Intuiting the end
A telephone call brought an invitation to attend a Mass for the departed members of a local sports club – it is November, the month of the dead, such occasions are frequent. Has remembrance of the dead always been so much part of Irish life? Has there always been such acknowledgement by the entire community?
In England, in primary school days, it is hard to remember death being mentioned.
In junior class at our primary school, we would read of the travels of Saint Paul. His final journey includes a stop at the Three Taverns; a journey recorded on a map in the Bibles from which we would read with Miss Rabbage. “The Three Taverns” had a reassuring tone to the ears of a small boy at a tiny country primary school in the West of England. “The Three Taverns” conjured up pictures of flat-cap wearing, ruddy faced farmers in old tweed jackets and corduroy trousers in the town on market day. It had about it a sense of the safe and secure, not a sense of Paul’s impending fate..
Did Miss Rabbage not explain that Paul’s journey to Rome would lead to his death? I am sure she did; but there is no recall of it.
Perhaps it is part of the genius of childhood to see time as a series of discrete moments rather than as a continuous process. Memories come back as individual, self-contained entities; often without any narrative to link them together.
Think about memories of summer holidays in those youthful years: the pictures are often vivid. How many memories are there of the spring that preceded those summer experiences or of the autumn that followed?

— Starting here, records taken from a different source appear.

import Summits.CriticalPhenomena.PercolationContinuityZ3.Theses.PercNearOneGluing
import Literature.Probability.Percolation.PercolationProofs
import Literature.Probability.Percolation.ConditionalPositiveAssociationProofs
import Literature.Probability.Percolation.TwoClusterConditionalAssociationProofs
import Summits.CriticalPhenomena.PercolationContinuityZ3.Theorems.PercNearOneGluingAdditiveGluingGoodTwoRelays

/-! TTRL-lite variant V203 of stmt-CriticalPhenomena-4576 -/

namespace Summit.CriticalPhenomena.PercolationContinuityZ3.Theorems

open MeasureTheory Literature.Probability.LatticeModels Literature.Probability.Percolation
open scoped Classical BigOperators

/-- TTRL-lite variant V203 (`card_eq:A=2;bound_nat:n≤4`, hypotheses in the order `n ≤ 4`,
`A.card = 2`) of the registered stub `stub_goodStep` of stmt-CriticalPhenomena-4576: on at most four
vertices with `A.card = 2` the inductive step of the good-quadruple (penalised-selection) inequality
`μ(o ↔ A, o ↮ b) + Σ_{W dead} μ(C(o) = W) · μ({sel W ↔ b in Wᶜ}ᶜ) ≤ t`
holds.  With `A = {a, b}` every summand with `sel W = b` vanishes (`b ↔ b in Wᶜ` is sure for
`b ∉ W`) and with `sel W = a` the domain Markov property gives
`μ(C(o) = W) · μ({a ↔ b in Wᶜ}ᶜ) = μ(C(o) = W, a ↮ b)`, so the left side is at most
`μ(o ↔ a, a ↮ b) + μ(o ↮ a, a ↮ b) = μ(a ↮ b) ≤ t` (the one-relay union bound).  Formally it is a
direct specialisation of the two-relay goodness theorem `stub_goodStepTwoRelays_k41` (any `n`,
`A.card ≤ 3`); neither the bound `n ≤ 4`, nor the low-neighbour hypothesis, nor the induction
hypothesis is needed. [this project] -/
theorem stub_goodStep_var203 : ∀ (n : ℕ) (w : Sym2 (Fin n) → unitInterval) (A : Finset (Fin n)) (o b : Fin n), n ≤ 4 → A.card = 2 → b ∈ A → o ∉ A → (∃ y : Fin n, y ∉ A ∧ y ≠ o ∧ (w s(o, y) : ℝ) ≠ 0) → (∀ w' : Sym2 (Fin n) → unitInterval, (Finset.univ.filter (fun v : Fin n => ∃ u : Fin n, 0 < (w' s(u, v) : ℝ))).card < (Finset.univ.filter (fun v : Fin n => ∃ u : Fin n, 0 < (w s(u, v) : ℝ))).card → ∀ (A' : Finset (Fin n)) (o' b' : Fin n), b' ∈ A' → o' ∉ A' → ∀ (t : ℝ) (sel : Finset (Fin n) → Fin n), (∀ W, sel W ∈ A') → (∀ a ∈ A', 1 - t ≤ (prodBernoulli w').real (openConn a b')) → (prodBernoulli w').real ((⋃ a ∈ A', openConn o' a) ∩ (openConn o' b')ᶜ) + ∑ W ∈ (Finset.univ : Finset (Finset (Fin n))).filter (fun W => o' ∈ W ∧ Disjoint W A'), (prodBernoulli w').real {ω : BondConfig (Fin n) | openCluster ω o' = (W : Set (Fin n))} * (prodBernoulli w').real (openConnIn ((W : Set (Fin n))ᶜ) (sel W) b')ᶜ ≤ t) → ∀ (t : ℝ) (sel : Finset (Fin n) → Fin n), (∀ W, sel W ∈ A) → (∀ a ∈ A, 1 - t ≤ (prodBernoulli w).real (openConn a b)) → (prodBernoulli w).real ((⋃ a ∈ A, openConn o a) ∩ (openConn o b)ᶜ) + ∑ W ∈ (Finset.univ : Finset (Finset (Fin n))).filter (fun W => o ∈ W ∧ Disjoint W A), (prodBernoulli w).real {ω : BondConfig (Fin n) | openCluster ω o = (W : Set (Fin n))} * (prodBernoulli w).real (openConnIn ((W : Set (Fin n))ᶜ) (sel W) b)ᶜ ≤ t := by
  intro n w A o b _hn hA hbA hoA _hy _ih t sel hsel hrel
  exact stub_goodStepTwoRelays_k41 n w A o b hbA hoA (by omega) t sel hsel hrel

end Summit.CriticalPhenomena.PercolationContinuityZ3.Theorems
/-- **HEAD, PORTED — (D) `holCotFormSpectralProjection` from (K), (S), (R) as hypotheses (registered shapes, bundles unfolded) and the ★ closers (H), (T), (G) by
name.**  Plumbing only, verbatim the Lines head `holCotFormSpectralProjection_of`: Haar `ν` on `U(2,1)` and the kernel `A` of (K); `u := [Φ]` (S) ↦ `w := pr_P ∘ u` (H) ↦
regular representatives `Ψ` of the reproduced pair (R) ↦ holomorphic germs (G) ↦ `Ψ ∈ holCotForms` (T); the classes agree by `Realises.aeEq`.
[cite: BorelJacquet1979, §4.6] [cite: Borel1997, Thm. 2.13] -/
theorem holCotFormSpectralProjection_of_KSR
    (hK : ∀ (ν : Measure ↥U21) [ν.IsHaarMeasure], ∃ A : ↥U21 → Matrix (Fin 2) (Fin 2) ℂ,
        (Continuous A ∧ HasCompactSupport A ∧
          (∀ (j i : Fin 2) (u' : ↥U21), ContDiff ℝ 1 fun b : Fin 2 → ℂ => A (BallForms.expP b * u') j i) ∧
          ∀ j i : Fin 2, Continuous fun p : (Fin 2 → ℂ) × ↥U21 => fderiv ℝ (fun b : Fin 2 → ℂ => A (BallForms.expP b * p.2) j i) p.1) ∧
        (∀ (G : Type) [Group G] (ιG : ↥U21 →* G) (Φ : G → (Fin 2 → ℂ)),
          (∀ (k : stabilizer (↥U21) x₀) (g : G), Φ (g * ιG k) = BallForms.isPullbackCocycle_cotangentCocycle.weightOf x₀ k⁻¹ (Φ g)) →
          IsHolGerm ιG Φ → ∀ y : G, ∫ u, A u *ᵥ Φ (y * ιG u) ∂ν = Φ y))
    (hS : ∀ (L : Type) [Field L] [NumberField L] [IsCMField L] (ι : L →+* ℂ) (H : Matrix (Fin 3) (Fin 3) L) (T : GL (Fin 3) ℂ)
      (hT : (T : Matrix (Fin 3) (Fin 3) ℂ)ᴴ * H.map ι * (T : Matrix (Fin 3) (Fin 3) ℂ) = Literature.Geometry.ComplexHyperbolic.BallModel.J),
      (∀ τ' : L →+* ℂ, InfinitePlace.mk τ' ≠ InfinitePlace.mk ι → (H.map τ').PosDef) →
      2 ≤ Module.finrank ℚ ↥(maximalRealSubfield L) →
      ∀ (μ : Measure (adelicGroupData (↥(maximalRealSubfield L)) L (IsCMField.complexConj L) 3 H).automorphicQuotient)
        [(adelicGroupData (↥(maximalRealSubfield L)) L (IsCMField.complexConj L) 3 H).IsAutomorphicMeasure μ]
        (ν : Measure ↥U21) [ν.IsHaarMeasure] (A : ↥U21 → Matrix (Fin 2) (Fin 2) ℂ),
        (Continuous A ∧ HasCompactSupport A ∧
          (∀ (j i : Fin 2) (u' : ↥U21), ContDiff ℝ 1 fun b : Fin 2 → ℂ => A (BallForms.expP b * u') j i) ∧
          ∀ j i : Fin 2, Continuous fun p : (Fin 2 → ℂ) × ↥U21 => fderiv ℝ (fun b : Fin 2 → ℂ => A (BallForms.expP b * p.2) j i) p.1) →
        (∀ Φ : (adelicGroupData (↥(maximalRealSubfield L)) L (IsCMField.complexConj L) 3 H).Adelic → (Fin 2 → ℂ),
          (∀ (k : stabilizer (↥U21) x₀) (g : (adelicGroupData (↥(maximalRealSubfield L)) L (IsCMField.complexConj L) 3 H).Adelic),
            Φ (g * cmArchSection L ι H T hT k) = BallForms.isPullbackCocycle_cotangentCocycle.weightOf x₀ k⁻¹ (Φ g)) →
          IsHolGerm (cmArchSection L ι H T hT) Φ →
            ∀ y : (adelicGroupData (↥(maximalRealSubfield L)) L (IsCMField.complexConj L) 3 H).Adelic, ∫ u, A u *ᵥ Φ (y * cmArchSection L ι H T hT u) ∂ν = Φ y) →
      ∀ (Φ : (adelicGroupData (↥(maximalRealSubfield L)) L (IsCMField.complexConj L) 3 H).Adelic → (Fin 2 → ℂ)), Φ ∈ holCotForms (↥(maximalRealSubfield L)) L (IsCMField.complexConj L) 3 H (cmArchSection L ι H T hT) (cmCompactFactor L ι H T hT) →
      ∀ hΦ : ∀ j : Fin 2, MemLp (toQuotFun (adelicGroupData (↥(maximalRealSubfield L)) L (IsCMField.complexConj L) 3 H) fun g => Φ g j) 2 μ,
        (∀ j, (∑ i : Fin 2, ∫ t, A t j i • (adelicGroupData (↥(maximalRealSubfield L)) L (IsCMField.complexConj L) 3 H).rightRegular μ (cmArchSection L ι H T hT t) (MemLp.toLp (toQuotFun (adelicGroupData (↥(maximalRealSubfield L)) L (IsCMField.complexConj L) 3 H) fun g => Φ g i) (hΦ i)) ∂ν) = (MemLp.toLp (toQuotFun (adelicGroupData (↥(maximalRealSubfield L)) L (IsCMField.complexConj L) 3 H) fun g => Φ g j) (hΦ j))) ∧
        (∀ k ∈ cmCompactFactor L ι H T hT, ∀ j, (adelicGroupData (↥(maximalRealSubfield L)) L (IsCMField.complexConj L) 3 H).rightRegular μ k (MemLp.toLp (toQuotFun (adelicGroupData (↥(maximalRealSubfield L)) L (IsCMField.complexConj L) 3 H) fun g => Φ g j) (hΦ j)) = (MemLp.toLp (toQuotFun (adelicGroupData (↥(maximalRealSubfield L)) L (IsCMField.complexConj L) 3 H) fun g => Φ g j) (hΦ j))) ∧
        (∃ Kf : Subgroup (finAdelic (↥(maximalRealSubfield L)) L (IsCMField.complexConj L) 3 H), IsOpen (Kf : Set (finAdelic (↥(maximalRealSubfield L)) L (IsCMField.complexConj L) 3 H)) ∧
          ∀ k ∈ Kf, ∀ j, (adelicGroupData (↥(maximalRealSubfield L)) L (IsCMField.complexConj L) 3 H).rightRegular μ (finAdelicToAdelic (↥(maximalRealSubfield L)) L (IsCMField.complexConj L) 3 H k) (MemLp.toLp (toQuotFun (adelicGroupData (↥(maximalRealSubfield L)) L (IsCMField.complexConj L) 3 H) fun g => Φ g j) (hΦ j)) = (MemLp.toLp (toQuotFun (adelicGroupData (↥(maximalRealSubfield L)) L (IsCMField.complexConj L) 3 H) fun g => Φ g j) (hΦ j))) ∧
        (∀ (k : stabilizer (↥U21) x₀) (j : Fin 2), (adelicGroupData (↥(maximalRealSubfield L)) L (IsCMField.complexConj L) 3 H).rightRegular μ (cmArchSection L ι H T hT k) (MemLp.toLp (toQuotFun (adelicGroupData (↥(maximalRealSubfield L)) L (IsCMField.complexConj L) 3 H) fun g => Φ g j) (hΦ j)) =
          ∑ i : Fin 2, (BallForms.isPullbackCocycle_cotangentCocycle.weightOf x₀ k⁻¹ (Pi.single i 1)) j • (MemLp.toLp (toQuotFun (adelicGroupData (↥(maximalRealSubfield L)) L (IsCMField.complexConj L) 3 H) fun g => Φ g i) (hΦ i))) ∧
        (∀ j, DifferentiableAt ℝ (fun b : Fin 2 → ℂ => (adelicGroupData (↥(maximalRealSubfield L)) L (IsCMField.complexConj L) 3 H).rightRegular μ (cmArchSection L ι H T hT (BallForms.expP b)) (MemLp.toLp (toQuotFun (adelicGroupData (↥(maximalRealSubfield L)) L (IsCMField.complexConj L) 3 H) fun g => Φ g j) (hΦ j))) 0) ∧
        (∀ j, ∀ b : Fin 2 → ℂ,
          fderiv ℝ (fun b : Fin 2 → ℂ => (adelicGroupData (↥(maximalRealSubfield L)) L (IsCMField.complexConj L) 3 H).rightRegular μ (cmArchSection L ι H T hT (BallForms.expP b)) (MemLp.toLp (toQuotFun (adelicGroupData (↥(maximalRealSubfield L)) L (IsCMField.complexConj L) 3 H) fun g => Φ g j) (hΦ j))) 0 (Complex.I • b) =
            Complex.I • fderiv ℝ (fun b : Fin 2 → ℂ => (adelicGroupData (↥(maximalRealSubfield L)) L (IsCMField.complexConj L) 3 H).rightRegular μ (cmArchSection L ι H T hT (BallForms.expP b)) (MemLp.toLp (toQuotFun (adelicGroupData (↥(maximalRealSubfield L)) L (IsCMField.complexConj L) 3 H) fun g => Φ g j) (hΦ j))) 0 b))
    (hR : ∀ (L : Type) [Field L] [NumberField L] [IsCMField L] (ι : L →+* ℂ) (H : Matrix (Fin 3) (Fin 3) L) (T : GL (Fin 3) ℂ)
      (hT : (T : Matrix (Fin 3) (Fin 3) ℂ)ᴴ * H.map ι * (T : Matrix (Fin 3) (Fin 3) ℂ) = Literature.Geometry.ComplexHyperbolic.BallModel.J),
      (∀ τ' : L →+* ℂ, InfinitePlace.mk τ' ≠ InfinitePlace.mk ι → (H.map τ').PosDef) →
      2 ≤ Module.finrank ℚ ↥(maximalRealSubfield L) →
      ∀ (μ : Measure (adelicGroupData (↥(maximalRealSubfield L)) L (IsCMField.complexConj L) 3 H).automorphicQuotient)
        [(adelicGroupData (↥(maximalRealSubfield L)) L (IsCMField.complexConj L) 3 H).IsAutomorphicMeasure μ]
        (ν : Measure ↥U21) [ν.IsHaarMeasure] (A : ↥U21 → Matrix (Fin 2) (Fin 2) ℂ),
        (Continuous A ∧ HasCompactSupport A ∧
          (∀ (j i : Fin 2) (u' : ↥U21), ContDiff ℝ 1 fun b : Fin 2 → ℂ => A (BallForms.expP b * u') j i) ∧
          ∀ j i : Fin 2, Continuous fun p : (Fin 2 → ℂ) × ↥U21 => fderiv ℝ (fun b : Fin 2 → ℂ => A (BallForms.expP b * p.2) j i) p.1) →
      ∀ (w : Fin 2 → (adelicGroupData (↥(maximalRealSubfield L)) L (IsCMField.complexConj L) 3 H).L2 μ),
        (∀ j, (∑ i : Fin 2, ∫ t, A t j i • (adelicGroupData (↥(maximalRealSubfield L)) L (IsCMField.complexConj L) 3 H).rightRegular μ (cmArchSection L ι H T hT t) (w i) ∂ν) = w j) →
        (∀ k ∈ cmCompactFactor L ι H T hT, ∀ j, (adelicGroupData (↥(maximalRealSubfield L)) L (IsCMField.complexConj L) 3 H).rightRegular μ k (w j) = w j) →
        (∃ Kf : Subgroup (finAdelic (↥(maximalRealSubfield L)) L (IsCMField.complexConj L) 3 H), IsOpen (Kf : Set (finAdelic (↥(maximalRealSubfield L)) L (IsCMField.complexConj L) 3 H)) ∧
          ∀ k ∈ Kf, ∀ j, (adelicGroupData (↥(maximalRealSubfield L)) L (IsCMField.complexConj L) 3 H).rightRegular μ (finAdelicToAdelic (↥(maximalRealSubfield L)) L (IsCMField.complexConj L) 3 H k) (w j) = w j) →
        ∃ Ψ : Fin 2 → ((adelicGroupData (↥(maximalRealSubfield L)) L (IsCMField.complexConj L) 3 H).Adelic → ℂ), ∀ j,
          (∀ γ ∈ (adelicGroupData (↥(maximalRealSubfield L)) L (IsCMField.complexConj L) 3 H).quotientSubgroup, ∀ x, Ψ j (γ * x) = Ψ j x) ∧
            Continuous (Ψ j) ∧
            toQuotFun (adelicGroupData (↥(maximalRealSubfield L)) L (IsCMField.complexConj L) 3 H) (Ψ j) =ᵐ[μ] (w j : (adelicGroupData (↥(maximalRealSubfield L)) L (IsCMField.complexConj L) 3 H).automorphicQuotient → ℂ) ∧
            (∀ y, DifferentiableAt ℝ (fun b : Fin 2 → ℂ => Ψ j (y * cmArchSection L ι H T hT (BallForms.expP b))) 0) ∧
            (∀ b : Fin 2 → ℂ, Continuous fun y => fderiv ℝ (fun b : Fin 2 → ℂ => Ψ j (y * cmArchSection L ι H T hT (BallForms.expP b))) 0 b) ∧
            ∀ b : Fin 2 → ℂ,
              toQuotFun (adelicGroupData (↥(maximalRealSubfield L)) L (IsCMField.complexConj L) 3 H) (fun y => fderiv ℝ (fun b : Fin 2 → ℂ => Ψ j (y * cmArchSection L ι H T hT (BallForms.expP b))) 0 b) =ᵐ[μ]
                ((fderiv ℝ (fun b : Fin 2 → ℂ => (adelicGroupData (↥(maximalRealSubfield L)) L (IsCMField.complexConj L) 3 H).rightRegular μ (cmArchSection L ι H T hT (BallForms.expP b)) (w j)) 0 b : (adelicGroupData (↥(maximalRealSubfield L)) L (IsCMField.complexConj L) 3 H).L2 μ) :
                  (adelicGroupData (↥(maximalRealSubfield L)) L (IsCMField.complexConj L) 3 H).automorphicQuotient → ℂ)) :
    holCotFormSpectralProjection := by
  intro L _ _ _ ι H T hT hdef hrk μ _ P Φ hΦmem hΦ
  obtain ⟨A, hAreg, hArep⟩ := hK (Measure.haar (G := ↥U21))
  obtain ⟨hu1, hu2, hu3, hu4, hu5, hu6⟩ :=
    hS L ι H T hT hdef hrk μ Measure.haar A hAreg (hArep _ (cmArchSection L ι H T hT)) Φ hΦmem hΦ
  obtain ⟨hw1, hw2, hw3, hw4, hw5, hw6⟩ :=
    F0P2dStubHProjectedL2Data.stubHProjectedL2Data_holds L ι H T hT μ Measure.haar A P _ hu1 hu2 hu3 hu4 hu5 hu6
  obtain ⟨Ψ, hΨ⟩ := hR L ι H T hT hdef hrk μ Measure.haar A hAreg _ hw1 hw2 hw3
  have hgerm : IsHolGerm (cmArchSection L ι H T hT) (fun x j => Ψ j x) :=
    P2StubGHolGermOfWeak.isHolGerm_of_weaklyHol (adelicGroupData (↥(maximalRealSubfield L)) L (IsCMField.complexConj L) 3 H) μ (cmArchSection L ι H T hT) _ Ψ
      (fun j => (hΨ j).1) (fun j => (hΨ j).2.2.2.1) (fun j => (hΨ j).2.2.2.2.1) (fun j => (hΨ j).2.2.2.2.2) hw6
  have hmem := F0P2dStubT.stubT_holds L ι H T hT μ _ Ψ hΨ hw2 hw3 hw4 hgerm
  have hmemLp : ∀ j : Fin 2, MemLp (toQuotFun (adelicGroupData (↥(maximalRealSubfield L)) L (IsCMField.complexConj L) 3 H) fun g => Ψ j g) 2 μ :=
    fun j => (Lp.memLp _).ae_eq (hΨ j).2.2.1.symm
  refine ⟨fun x j => Ψ j x, hmem, hmemLp, fun j => ?_⟩
  refine (Lp.ext ?_).symm
  exact (MemLp.coeFn_toLp (hmemLp j)).trans (hΨ j).2.2.1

Perhaps one of the reasons that children often have little or no sense of death is that time is the experience of the here and now, there is no sense of time as a process leading to an inexorable end. Tom Stoppard’s character Rosencrantz asks:
Whatever became of the moment when one first knew about death? There must have been one, a moment, in childhood when it first occurred to you that you don’t go on for ever. It must have been shattering – stamped into one’s memory. And yet I can’t remember it. It never occurred to me at all. What does one make of that? We must be born with an intuition of mortality. Before we know the words for it, before we know that there are words, out we come, bloodied and squalling with the knowledge that for all the compasses in the world, there’s only one direction, and time is its only measure.
Is he right? Is there an intuitive knowledge of death? If so, why do The Three Taverns have an enduring happy place in my memories and the ensuing death of Paul have no place at all?